Aim of the exercise
Reproduce, exactly and in full, only the lines below from the one containing "-- ★ degree-one" through the one containing "# ([Cassels–Fröhlich] II".

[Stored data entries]
+--

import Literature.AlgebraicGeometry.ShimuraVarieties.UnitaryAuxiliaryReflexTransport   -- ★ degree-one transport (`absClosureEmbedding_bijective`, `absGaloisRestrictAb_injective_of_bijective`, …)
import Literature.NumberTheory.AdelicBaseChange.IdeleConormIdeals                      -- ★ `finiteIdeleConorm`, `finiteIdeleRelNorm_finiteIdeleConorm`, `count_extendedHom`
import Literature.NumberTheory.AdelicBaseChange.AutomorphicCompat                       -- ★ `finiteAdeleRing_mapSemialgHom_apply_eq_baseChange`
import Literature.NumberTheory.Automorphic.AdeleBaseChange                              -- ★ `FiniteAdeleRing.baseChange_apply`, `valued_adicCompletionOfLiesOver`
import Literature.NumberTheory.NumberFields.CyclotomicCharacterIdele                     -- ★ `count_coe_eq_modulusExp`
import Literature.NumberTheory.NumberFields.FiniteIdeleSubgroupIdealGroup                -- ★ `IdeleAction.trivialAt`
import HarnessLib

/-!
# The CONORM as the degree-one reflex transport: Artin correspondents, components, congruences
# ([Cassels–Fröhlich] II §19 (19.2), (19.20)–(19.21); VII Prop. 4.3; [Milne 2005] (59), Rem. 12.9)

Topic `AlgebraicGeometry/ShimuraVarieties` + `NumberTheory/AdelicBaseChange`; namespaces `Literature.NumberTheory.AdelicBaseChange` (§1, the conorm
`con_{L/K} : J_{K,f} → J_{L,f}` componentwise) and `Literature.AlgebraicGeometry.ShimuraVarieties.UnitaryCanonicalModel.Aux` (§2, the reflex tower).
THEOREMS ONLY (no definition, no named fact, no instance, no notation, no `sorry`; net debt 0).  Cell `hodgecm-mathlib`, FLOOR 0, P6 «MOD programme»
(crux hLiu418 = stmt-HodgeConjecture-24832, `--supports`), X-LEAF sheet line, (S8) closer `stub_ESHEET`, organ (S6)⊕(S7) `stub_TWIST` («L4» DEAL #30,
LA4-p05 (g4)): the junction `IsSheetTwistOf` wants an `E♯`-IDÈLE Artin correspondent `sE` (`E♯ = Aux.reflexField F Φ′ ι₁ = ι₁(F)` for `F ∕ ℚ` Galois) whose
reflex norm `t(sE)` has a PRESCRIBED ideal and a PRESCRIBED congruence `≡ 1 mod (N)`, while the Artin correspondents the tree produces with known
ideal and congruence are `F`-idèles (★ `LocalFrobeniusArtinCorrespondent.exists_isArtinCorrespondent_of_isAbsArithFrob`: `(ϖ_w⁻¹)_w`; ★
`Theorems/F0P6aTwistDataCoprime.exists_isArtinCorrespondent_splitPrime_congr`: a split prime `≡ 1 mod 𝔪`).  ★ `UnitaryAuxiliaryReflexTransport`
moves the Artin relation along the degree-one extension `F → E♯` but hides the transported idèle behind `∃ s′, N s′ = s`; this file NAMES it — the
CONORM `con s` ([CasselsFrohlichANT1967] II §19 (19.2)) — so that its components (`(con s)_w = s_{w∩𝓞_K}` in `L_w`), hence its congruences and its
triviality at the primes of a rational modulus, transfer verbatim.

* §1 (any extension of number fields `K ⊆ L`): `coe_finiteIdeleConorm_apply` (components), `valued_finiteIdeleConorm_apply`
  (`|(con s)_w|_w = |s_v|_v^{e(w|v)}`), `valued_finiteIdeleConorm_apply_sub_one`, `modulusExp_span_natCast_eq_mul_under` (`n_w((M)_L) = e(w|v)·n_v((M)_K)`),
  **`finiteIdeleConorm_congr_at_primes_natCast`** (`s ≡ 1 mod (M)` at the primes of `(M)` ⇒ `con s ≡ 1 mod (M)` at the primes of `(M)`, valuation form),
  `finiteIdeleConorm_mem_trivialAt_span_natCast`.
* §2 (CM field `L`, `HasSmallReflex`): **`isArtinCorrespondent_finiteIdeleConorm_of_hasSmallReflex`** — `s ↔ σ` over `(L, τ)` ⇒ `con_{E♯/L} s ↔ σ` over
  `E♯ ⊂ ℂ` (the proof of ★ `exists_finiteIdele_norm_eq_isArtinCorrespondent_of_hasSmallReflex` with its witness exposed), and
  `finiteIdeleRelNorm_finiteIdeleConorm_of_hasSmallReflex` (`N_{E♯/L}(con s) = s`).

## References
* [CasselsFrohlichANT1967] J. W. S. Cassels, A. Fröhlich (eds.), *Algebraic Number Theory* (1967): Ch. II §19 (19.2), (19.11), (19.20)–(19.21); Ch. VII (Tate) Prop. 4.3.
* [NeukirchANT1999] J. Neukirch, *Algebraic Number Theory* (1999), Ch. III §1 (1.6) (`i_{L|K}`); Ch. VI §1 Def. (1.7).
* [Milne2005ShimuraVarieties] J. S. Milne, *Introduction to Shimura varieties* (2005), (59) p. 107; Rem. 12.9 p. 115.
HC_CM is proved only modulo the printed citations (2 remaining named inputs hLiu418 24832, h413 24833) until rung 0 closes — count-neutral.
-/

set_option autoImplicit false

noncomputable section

+--

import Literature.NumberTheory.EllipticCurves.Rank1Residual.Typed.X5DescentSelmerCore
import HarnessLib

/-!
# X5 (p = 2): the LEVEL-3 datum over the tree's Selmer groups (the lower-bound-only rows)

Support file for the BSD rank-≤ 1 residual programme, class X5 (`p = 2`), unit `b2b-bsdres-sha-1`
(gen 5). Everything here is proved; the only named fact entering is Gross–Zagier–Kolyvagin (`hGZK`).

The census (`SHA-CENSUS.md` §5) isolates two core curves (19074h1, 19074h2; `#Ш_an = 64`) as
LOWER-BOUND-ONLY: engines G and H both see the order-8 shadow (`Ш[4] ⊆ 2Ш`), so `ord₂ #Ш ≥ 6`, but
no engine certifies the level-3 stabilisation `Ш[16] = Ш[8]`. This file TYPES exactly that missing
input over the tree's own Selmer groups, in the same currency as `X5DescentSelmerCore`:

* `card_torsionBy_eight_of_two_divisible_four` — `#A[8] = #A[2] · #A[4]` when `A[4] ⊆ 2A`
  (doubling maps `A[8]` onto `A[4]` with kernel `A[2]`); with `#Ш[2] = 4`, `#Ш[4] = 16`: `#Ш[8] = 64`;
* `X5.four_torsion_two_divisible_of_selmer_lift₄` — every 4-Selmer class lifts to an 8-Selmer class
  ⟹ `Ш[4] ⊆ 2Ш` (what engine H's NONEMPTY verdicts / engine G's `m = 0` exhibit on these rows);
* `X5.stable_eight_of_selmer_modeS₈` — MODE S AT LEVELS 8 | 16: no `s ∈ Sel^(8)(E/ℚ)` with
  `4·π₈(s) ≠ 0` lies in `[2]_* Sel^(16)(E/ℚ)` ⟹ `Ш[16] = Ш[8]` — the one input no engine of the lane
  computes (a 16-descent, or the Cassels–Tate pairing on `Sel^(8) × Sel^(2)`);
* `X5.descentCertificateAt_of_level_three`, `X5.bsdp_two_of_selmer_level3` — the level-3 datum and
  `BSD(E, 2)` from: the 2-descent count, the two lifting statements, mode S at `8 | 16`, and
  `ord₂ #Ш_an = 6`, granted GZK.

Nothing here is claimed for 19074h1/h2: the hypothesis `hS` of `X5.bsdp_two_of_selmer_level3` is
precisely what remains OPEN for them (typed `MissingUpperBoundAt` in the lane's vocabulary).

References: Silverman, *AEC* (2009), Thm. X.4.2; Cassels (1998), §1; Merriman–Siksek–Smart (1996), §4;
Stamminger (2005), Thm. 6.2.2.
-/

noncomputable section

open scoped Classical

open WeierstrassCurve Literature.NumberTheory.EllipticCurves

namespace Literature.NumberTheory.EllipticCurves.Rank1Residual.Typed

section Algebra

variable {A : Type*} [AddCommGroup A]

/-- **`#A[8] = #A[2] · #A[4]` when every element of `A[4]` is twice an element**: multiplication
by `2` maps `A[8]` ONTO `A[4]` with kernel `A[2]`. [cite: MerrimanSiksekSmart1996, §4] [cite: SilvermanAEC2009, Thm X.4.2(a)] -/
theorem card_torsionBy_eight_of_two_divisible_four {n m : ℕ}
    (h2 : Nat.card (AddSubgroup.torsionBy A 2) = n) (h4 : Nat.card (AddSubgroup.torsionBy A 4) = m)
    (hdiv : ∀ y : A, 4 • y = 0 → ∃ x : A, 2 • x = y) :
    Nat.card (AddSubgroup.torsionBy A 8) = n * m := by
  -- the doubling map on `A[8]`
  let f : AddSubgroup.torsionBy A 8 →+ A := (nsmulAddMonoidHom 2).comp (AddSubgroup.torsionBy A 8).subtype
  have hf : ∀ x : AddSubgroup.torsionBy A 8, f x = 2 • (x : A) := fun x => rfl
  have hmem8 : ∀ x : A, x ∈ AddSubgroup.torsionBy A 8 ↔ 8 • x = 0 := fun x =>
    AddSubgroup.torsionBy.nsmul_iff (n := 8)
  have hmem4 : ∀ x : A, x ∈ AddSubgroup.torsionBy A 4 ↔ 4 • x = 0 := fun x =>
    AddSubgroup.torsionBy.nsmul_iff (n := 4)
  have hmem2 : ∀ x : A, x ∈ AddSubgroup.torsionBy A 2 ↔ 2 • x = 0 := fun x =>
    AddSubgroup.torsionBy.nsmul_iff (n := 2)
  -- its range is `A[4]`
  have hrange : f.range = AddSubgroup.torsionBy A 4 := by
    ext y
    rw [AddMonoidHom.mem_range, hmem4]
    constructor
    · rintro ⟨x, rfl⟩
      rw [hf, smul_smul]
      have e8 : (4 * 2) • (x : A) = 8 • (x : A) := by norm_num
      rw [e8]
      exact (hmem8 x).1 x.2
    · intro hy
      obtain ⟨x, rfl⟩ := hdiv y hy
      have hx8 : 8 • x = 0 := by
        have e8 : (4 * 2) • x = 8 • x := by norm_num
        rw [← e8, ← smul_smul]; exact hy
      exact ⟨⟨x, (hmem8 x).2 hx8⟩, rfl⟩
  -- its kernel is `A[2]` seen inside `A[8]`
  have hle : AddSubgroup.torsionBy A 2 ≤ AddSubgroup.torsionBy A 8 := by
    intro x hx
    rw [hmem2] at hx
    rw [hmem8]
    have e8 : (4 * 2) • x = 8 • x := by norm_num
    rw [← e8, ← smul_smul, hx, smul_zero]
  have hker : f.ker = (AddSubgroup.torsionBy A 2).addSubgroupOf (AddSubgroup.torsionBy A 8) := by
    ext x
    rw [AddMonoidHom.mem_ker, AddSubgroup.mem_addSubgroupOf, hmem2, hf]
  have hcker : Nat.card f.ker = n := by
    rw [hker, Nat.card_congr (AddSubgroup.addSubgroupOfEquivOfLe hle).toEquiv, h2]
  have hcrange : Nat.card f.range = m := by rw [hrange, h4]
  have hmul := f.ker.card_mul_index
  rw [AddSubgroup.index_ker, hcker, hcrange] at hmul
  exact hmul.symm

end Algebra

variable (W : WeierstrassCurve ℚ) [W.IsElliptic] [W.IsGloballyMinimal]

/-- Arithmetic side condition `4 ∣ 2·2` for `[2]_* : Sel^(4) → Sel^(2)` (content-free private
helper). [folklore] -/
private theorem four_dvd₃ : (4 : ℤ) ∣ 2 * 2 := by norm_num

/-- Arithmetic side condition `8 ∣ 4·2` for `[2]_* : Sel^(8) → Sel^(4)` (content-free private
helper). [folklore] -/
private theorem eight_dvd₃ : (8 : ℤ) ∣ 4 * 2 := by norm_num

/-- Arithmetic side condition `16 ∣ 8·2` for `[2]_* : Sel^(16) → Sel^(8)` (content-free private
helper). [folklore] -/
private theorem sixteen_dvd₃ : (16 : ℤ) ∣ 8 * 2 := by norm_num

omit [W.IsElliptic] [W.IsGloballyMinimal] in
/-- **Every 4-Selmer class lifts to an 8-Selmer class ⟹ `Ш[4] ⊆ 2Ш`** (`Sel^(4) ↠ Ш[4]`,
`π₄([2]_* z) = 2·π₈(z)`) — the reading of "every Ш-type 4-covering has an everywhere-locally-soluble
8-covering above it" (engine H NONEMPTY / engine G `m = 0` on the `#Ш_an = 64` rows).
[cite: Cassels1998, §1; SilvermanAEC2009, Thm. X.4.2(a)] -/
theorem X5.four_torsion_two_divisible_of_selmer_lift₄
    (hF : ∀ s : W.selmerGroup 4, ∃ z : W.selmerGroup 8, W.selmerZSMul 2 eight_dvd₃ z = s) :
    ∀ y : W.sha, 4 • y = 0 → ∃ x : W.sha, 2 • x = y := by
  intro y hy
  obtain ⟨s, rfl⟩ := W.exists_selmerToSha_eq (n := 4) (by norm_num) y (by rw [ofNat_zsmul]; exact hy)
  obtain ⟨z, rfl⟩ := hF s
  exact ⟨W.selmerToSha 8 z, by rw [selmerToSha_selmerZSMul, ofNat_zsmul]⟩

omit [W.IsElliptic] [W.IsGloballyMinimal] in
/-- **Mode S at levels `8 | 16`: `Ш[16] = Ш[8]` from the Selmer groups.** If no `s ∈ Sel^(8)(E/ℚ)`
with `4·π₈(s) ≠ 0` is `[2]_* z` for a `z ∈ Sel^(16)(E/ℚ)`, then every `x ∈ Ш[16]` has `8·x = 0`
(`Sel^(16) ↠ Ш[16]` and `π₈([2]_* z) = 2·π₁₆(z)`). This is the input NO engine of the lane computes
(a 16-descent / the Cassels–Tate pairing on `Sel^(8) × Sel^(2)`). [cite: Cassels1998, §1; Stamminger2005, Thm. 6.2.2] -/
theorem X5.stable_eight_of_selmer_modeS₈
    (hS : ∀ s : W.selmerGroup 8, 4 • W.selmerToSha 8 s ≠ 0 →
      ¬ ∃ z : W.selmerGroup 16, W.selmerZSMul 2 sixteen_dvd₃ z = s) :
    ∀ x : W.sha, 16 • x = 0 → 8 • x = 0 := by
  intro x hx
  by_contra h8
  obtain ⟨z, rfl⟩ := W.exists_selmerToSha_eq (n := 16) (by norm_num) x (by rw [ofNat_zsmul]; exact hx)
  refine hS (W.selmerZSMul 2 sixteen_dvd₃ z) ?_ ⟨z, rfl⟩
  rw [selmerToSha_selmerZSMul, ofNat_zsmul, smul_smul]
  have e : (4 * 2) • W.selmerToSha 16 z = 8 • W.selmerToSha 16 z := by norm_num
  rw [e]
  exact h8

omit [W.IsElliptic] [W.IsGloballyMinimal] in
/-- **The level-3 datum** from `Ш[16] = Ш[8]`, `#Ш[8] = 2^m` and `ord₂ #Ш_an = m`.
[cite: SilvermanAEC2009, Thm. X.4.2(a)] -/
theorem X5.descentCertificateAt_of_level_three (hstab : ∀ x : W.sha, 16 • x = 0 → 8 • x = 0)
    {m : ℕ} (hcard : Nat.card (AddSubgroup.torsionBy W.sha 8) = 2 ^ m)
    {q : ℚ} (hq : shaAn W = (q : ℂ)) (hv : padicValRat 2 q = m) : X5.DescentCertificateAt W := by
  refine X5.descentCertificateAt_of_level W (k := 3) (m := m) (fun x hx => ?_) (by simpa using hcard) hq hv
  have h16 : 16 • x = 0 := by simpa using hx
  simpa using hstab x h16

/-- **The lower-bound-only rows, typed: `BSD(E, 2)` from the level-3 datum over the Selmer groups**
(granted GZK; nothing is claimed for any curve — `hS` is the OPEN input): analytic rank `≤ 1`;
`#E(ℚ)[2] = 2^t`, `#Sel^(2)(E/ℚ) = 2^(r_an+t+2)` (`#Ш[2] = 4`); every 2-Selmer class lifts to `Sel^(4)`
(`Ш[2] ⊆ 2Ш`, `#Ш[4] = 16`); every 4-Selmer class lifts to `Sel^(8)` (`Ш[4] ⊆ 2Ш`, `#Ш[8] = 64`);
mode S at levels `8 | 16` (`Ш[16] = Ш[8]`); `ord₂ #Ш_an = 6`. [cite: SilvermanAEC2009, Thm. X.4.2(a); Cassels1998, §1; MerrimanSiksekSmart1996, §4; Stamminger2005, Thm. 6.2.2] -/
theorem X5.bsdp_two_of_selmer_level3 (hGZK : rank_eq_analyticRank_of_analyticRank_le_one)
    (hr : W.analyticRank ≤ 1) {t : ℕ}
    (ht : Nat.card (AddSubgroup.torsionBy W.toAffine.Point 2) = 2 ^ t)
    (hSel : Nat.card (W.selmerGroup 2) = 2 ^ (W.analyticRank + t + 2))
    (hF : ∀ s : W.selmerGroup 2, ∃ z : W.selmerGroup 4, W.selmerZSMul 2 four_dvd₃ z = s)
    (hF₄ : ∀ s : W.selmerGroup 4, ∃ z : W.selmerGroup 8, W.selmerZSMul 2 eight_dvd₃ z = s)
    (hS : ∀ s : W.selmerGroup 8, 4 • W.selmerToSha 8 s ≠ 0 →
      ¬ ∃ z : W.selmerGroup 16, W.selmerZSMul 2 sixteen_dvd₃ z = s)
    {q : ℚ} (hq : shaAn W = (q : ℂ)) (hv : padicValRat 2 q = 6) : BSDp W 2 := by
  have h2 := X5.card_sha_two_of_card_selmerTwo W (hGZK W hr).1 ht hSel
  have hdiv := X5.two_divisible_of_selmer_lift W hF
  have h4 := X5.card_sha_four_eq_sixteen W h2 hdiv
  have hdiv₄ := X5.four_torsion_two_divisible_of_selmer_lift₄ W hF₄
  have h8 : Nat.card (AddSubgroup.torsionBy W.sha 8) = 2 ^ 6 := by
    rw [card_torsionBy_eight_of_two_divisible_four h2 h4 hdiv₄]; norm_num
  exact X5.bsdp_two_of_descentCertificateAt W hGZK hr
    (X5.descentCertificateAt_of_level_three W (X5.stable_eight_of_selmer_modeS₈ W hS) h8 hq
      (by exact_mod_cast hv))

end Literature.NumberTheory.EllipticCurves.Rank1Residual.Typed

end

+--

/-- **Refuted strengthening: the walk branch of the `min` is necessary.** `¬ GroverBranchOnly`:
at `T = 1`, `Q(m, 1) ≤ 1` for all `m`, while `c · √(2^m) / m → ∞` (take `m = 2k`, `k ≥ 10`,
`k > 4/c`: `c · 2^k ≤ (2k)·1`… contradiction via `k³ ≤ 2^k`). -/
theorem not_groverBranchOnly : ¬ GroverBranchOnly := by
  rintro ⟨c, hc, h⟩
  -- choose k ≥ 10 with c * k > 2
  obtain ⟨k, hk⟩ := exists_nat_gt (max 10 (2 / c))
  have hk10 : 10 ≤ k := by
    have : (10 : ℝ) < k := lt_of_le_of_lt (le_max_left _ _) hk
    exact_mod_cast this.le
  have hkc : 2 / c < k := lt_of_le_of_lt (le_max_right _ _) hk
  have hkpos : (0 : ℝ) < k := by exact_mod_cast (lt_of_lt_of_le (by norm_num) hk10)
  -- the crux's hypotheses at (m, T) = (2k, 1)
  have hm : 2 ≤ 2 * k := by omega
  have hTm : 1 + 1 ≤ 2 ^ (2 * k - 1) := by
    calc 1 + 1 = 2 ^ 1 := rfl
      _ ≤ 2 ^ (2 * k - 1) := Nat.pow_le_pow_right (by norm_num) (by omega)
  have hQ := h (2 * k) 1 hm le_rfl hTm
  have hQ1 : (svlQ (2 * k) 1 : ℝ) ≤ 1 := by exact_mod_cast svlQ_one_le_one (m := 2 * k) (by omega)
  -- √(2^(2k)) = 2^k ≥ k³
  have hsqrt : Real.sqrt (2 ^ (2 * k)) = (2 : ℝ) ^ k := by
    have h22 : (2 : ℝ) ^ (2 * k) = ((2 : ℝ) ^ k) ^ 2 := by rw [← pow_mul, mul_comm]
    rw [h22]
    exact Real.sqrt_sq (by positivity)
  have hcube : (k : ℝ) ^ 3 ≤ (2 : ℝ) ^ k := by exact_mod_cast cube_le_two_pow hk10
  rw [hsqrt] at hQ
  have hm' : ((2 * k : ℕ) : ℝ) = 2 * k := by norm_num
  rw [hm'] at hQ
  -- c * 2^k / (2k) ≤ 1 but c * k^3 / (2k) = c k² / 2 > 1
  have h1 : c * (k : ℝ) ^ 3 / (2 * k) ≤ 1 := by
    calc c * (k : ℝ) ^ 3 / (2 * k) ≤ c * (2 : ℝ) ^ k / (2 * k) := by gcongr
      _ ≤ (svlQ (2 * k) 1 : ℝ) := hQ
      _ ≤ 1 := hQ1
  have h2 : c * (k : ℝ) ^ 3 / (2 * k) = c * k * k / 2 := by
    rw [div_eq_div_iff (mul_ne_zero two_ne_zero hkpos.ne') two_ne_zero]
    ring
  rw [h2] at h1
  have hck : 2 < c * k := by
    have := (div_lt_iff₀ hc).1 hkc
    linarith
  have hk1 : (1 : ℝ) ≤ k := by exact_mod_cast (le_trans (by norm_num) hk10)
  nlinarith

+--

Solution
import Literature.AlgebraicGeometry.ShimuraVarieties.UnitaryAuxiliaryReflexTransport   -- ★ degree-one transport (`absClosureEmbedding_bijective`, `absGaloisRestrictAb_injective_of_bijective`, …)
import Literature.NumberTheory.AdelicBaseChange.IdeleConormIdeals                      -- ★ `finiteIdeleConorm`, `finiteIdeleRelNorm_finiteIdeleConorm`, `count_extendedHom`
import Literature.NumberTheory.AdelicBaseChange.AutomorphicCompat                       -- ★ `finiteAdeleRing_mapSemialgHom_apply_eq_baseChange`
import Literature.NumberTheory.Automorphic.AdeleBaseChange                              -- ★ `FiniteAdeleRing.baseChange_apply`, `valued_adicCompletionOfLiesOver`
import Literature.NumberTheory.NumberFields.CyclotomicCharacterIdele                     -- ★ `count_coe_eq_modulusExp`
import Literature.NumberTheory.NumberFields.FiniteIdeleSubgroupIdealGroup                -- ★ `IdeleAction.trivialAt`
import HarnessLib

/-!
# The CONORM as the degree-one reflex transport: Artin correspondents, components, congruences
# ([Cassels–Fröhlich] II §19 (19.2), (19.20)–(19.21); VII Prop. 4.3; [Milne 2005] (59), Rem. 12.9)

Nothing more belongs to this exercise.